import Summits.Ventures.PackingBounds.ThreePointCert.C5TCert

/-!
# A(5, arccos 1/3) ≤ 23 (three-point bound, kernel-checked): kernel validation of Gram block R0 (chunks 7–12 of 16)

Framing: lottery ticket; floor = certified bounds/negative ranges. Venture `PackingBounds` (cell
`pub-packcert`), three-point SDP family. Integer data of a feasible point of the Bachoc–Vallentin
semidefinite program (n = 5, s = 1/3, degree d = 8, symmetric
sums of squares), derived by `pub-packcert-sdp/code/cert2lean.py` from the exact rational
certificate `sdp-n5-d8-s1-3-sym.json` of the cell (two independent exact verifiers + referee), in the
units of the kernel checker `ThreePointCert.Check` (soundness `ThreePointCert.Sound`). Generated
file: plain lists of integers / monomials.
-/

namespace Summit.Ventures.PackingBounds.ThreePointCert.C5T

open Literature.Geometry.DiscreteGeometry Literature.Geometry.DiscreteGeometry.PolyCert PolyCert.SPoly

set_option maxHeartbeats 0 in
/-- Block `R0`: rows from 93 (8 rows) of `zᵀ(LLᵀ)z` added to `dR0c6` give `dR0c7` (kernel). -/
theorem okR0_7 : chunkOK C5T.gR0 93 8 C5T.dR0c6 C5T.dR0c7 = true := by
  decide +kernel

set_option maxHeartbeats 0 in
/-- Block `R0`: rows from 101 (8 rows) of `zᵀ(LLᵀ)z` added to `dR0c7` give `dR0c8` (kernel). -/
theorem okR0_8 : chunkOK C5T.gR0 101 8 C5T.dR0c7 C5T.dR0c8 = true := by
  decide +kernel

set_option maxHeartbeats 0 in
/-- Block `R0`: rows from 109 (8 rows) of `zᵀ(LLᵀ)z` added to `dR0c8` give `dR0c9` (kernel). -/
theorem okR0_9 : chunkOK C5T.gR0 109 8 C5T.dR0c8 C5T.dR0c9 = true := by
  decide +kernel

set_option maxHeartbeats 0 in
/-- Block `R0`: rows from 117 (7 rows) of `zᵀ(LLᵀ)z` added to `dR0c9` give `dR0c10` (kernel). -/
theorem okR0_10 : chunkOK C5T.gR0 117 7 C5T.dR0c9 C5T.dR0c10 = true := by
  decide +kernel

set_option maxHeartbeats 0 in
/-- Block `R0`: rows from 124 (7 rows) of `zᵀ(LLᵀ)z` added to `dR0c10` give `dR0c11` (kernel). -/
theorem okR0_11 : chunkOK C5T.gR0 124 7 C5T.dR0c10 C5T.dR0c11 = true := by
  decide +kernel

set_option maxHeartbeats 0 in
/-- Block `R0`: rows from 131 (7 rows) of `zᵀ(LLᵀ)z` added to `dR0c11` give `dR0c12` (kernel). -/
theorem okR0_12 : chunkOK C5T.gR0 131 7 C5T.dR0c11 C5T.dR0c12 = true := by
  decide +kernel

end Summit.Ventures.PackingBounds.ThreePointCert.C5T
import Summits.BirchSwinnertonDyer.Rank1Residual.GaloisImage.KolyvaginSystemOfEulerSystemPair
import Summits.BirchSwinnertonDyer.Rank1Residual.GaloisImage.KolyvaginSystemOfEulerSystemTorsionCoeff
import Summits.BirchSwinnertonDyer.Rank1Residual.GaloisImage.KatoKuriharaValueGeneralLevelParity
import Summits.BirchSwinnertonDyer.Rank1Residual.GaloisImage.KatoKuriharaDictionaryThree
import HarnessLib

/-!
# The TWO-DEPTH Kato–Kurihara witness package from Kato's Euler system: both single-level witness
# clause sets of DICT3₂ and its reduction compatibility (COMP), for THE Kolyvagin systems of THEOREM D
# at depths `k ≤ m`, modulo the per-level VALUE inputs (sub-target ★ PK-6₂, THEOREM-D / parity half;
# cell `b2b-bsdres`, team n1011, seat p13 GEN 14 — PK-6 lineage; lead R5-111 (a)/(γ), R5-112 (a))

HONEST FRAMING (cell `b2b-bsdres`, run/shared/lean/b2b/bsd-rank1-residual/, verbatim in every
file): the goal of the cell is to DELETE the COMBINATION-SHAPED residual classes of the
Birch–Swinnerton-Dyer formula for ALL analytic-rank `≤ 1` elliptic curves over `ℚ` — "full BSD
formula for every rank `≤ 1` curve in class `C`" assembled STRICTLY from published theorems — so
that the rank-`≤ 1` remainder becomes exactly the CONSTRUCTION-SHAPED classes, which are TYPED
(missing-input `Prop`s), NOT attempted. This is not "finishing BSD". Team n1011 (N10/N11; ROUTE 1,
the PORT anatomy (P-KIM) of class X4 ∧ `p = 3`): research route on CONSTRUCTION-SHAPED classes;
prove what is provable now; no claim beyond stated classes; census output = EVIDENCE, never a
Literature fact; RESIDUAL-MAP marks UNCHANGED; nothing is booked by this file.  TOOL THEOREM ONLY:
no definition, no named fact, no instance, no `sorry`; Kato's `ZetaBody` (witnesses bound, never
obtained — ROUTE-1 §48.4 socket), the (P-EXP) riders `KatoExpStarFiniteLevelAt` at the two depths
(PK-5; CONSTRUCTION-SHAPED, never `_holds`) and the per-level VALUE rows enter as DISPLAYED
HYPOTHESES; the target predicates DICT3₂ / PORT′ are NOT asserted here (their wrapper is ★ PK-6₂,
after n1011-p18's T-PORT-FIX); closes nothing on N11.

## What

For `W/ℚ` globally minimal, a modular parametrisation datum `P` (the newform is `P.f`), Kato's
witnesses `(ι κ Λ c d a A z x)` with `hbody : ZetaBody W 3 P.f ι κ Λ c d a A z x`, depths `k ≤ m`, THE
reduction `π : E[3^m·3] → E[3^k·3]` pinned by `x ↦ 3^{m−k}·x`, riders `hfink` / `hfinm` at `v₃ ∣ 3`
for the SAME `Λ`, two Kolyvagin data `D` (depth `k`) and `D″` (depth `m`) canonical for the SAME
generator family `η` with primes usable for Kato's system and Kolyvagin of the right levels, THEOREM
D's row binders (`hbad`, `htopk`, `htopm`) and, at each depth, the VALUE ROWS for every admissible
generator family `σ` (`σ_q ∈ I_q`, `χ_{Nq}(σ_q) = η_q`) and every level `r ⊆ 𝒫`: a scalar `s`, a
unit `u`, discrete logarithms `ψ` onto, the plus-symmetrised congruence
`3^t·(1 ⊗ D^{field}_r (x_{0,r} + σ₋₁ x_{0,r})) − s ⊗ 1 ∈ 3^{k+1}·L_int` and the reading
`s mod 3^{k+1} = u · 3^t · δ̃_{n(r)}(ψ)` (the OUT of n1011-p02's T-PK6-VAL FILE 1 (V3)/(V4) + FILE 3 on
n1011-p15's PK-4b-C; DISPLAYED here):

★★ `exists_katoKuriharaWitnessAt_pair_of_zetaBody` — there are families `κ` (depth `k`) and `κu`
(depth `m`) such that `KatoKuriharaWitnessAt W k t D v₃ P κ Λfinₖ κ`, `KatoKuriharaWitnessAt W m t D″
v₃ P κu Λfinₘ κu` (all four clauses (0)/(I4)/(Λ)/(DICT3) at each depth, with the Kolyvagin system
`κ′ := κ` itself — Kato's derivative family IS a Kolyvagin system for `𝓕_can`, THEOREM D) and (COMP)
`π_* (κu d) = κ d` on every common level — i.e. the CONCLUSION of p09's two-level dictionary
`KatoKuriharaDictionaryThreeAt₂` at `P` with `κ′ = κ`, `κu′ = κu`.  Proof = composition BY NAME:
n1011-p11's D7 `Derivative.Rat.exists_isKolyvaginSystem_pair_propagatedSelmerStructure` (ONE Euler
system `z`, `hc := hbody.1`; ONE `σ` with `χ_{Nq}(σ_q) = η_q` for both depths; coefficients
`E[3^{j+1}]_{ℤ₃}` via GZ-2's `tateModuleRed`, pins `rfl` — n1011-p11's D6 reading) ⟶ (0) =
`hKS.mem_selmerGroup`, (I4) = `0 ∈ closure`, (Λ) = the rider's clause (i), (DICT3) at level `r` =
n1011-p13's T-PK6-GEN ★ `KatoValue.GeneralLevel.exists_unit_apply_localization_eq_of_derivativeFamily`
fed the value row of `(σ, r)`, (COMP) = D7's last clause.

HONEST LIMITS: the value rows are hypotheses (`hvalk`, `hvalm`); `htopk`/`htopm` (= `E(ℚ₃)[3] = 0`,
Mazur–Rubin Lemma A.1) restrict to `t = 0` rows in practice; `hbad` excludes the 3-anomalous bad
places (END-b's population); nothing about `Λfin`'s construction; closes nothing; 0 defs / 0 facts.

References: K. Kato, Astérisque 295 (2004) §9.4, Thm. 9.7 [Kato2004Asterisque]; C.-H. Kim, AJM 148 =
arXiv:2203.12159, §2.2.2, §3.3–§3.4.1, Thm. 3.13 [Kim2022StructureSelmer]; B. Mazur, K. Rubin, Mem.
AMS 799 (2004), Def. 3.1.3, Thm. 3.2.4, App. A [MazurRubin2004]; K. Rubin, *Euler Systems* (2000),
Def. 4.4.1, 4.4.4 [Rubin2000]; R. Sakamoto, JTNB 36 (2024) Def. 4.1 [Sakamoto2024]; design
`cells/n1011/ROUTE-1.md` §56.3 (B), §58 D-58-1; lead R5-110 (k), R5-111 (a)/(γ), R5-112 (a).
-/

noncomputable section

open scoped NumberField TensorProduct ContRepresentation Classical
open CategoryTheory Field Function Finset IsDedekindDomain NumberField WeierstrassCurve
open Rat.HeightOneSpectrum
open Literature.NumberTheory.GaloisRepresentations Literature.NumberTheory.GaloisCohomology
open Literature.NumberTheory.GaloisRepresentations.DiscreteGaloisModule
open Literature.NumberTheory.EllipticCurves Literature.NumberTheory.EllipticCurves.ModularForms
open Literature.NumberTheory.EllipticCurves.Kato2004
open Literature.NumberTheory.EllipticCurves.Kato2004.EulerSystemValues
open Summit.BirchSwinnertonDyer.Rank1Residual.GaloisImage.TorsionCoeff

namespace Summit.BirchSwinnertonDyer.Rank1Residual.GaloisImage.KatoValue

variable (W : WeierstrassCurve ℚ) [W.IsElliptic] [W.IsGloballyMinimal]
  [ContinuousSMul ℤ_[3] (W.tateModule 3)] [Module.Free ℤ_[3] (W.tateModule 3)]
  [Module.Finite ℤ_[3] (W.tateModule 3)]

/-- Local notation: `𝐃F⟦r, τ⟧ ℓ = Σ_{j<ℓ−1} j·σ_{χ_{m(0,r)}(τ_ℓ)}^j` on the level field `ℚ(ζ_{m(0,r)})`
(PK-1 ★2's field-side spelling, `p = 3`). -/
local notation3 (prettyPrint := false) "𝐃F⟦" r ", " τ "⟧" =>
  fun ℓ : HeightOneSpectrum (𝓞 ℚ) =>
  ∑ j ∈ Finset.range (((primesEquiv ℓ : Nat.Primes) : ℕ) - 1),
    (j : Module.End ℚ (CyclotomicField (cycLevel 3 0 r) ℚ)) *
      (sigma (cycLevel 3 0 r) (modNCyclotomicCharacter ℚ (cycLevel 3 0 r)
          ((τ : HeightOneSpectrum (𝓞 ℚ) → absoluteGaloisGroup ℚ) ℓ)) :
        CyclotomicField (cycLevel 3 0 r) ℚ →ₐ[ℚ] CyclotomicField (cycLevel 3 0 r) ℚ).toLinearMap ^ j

▶ What is being asked
Output the material above exactly, but only from the line that carries "no definition, no" through the line that carries "HYPOTHESES; the target".

▶ Output for this task
no definition, no named fact, no instance, no `sorry`; Kato's `ZetaBody` (witnesses bound, never
obtained — ROUTE-1 §48.4 socket), the (P-EXP) riders `KatoExpStarFiniteLevelAt` at the two depths
(PK-5; CONSTRUCTION-SHAPED, never `_holds`) and the per-level VALUE rows enter as DISPLAYED
HYPOTHESES; the target predicates DICT3₂ / PORT′ are NOT asserted here (their wrapper is ★ PK-6₂,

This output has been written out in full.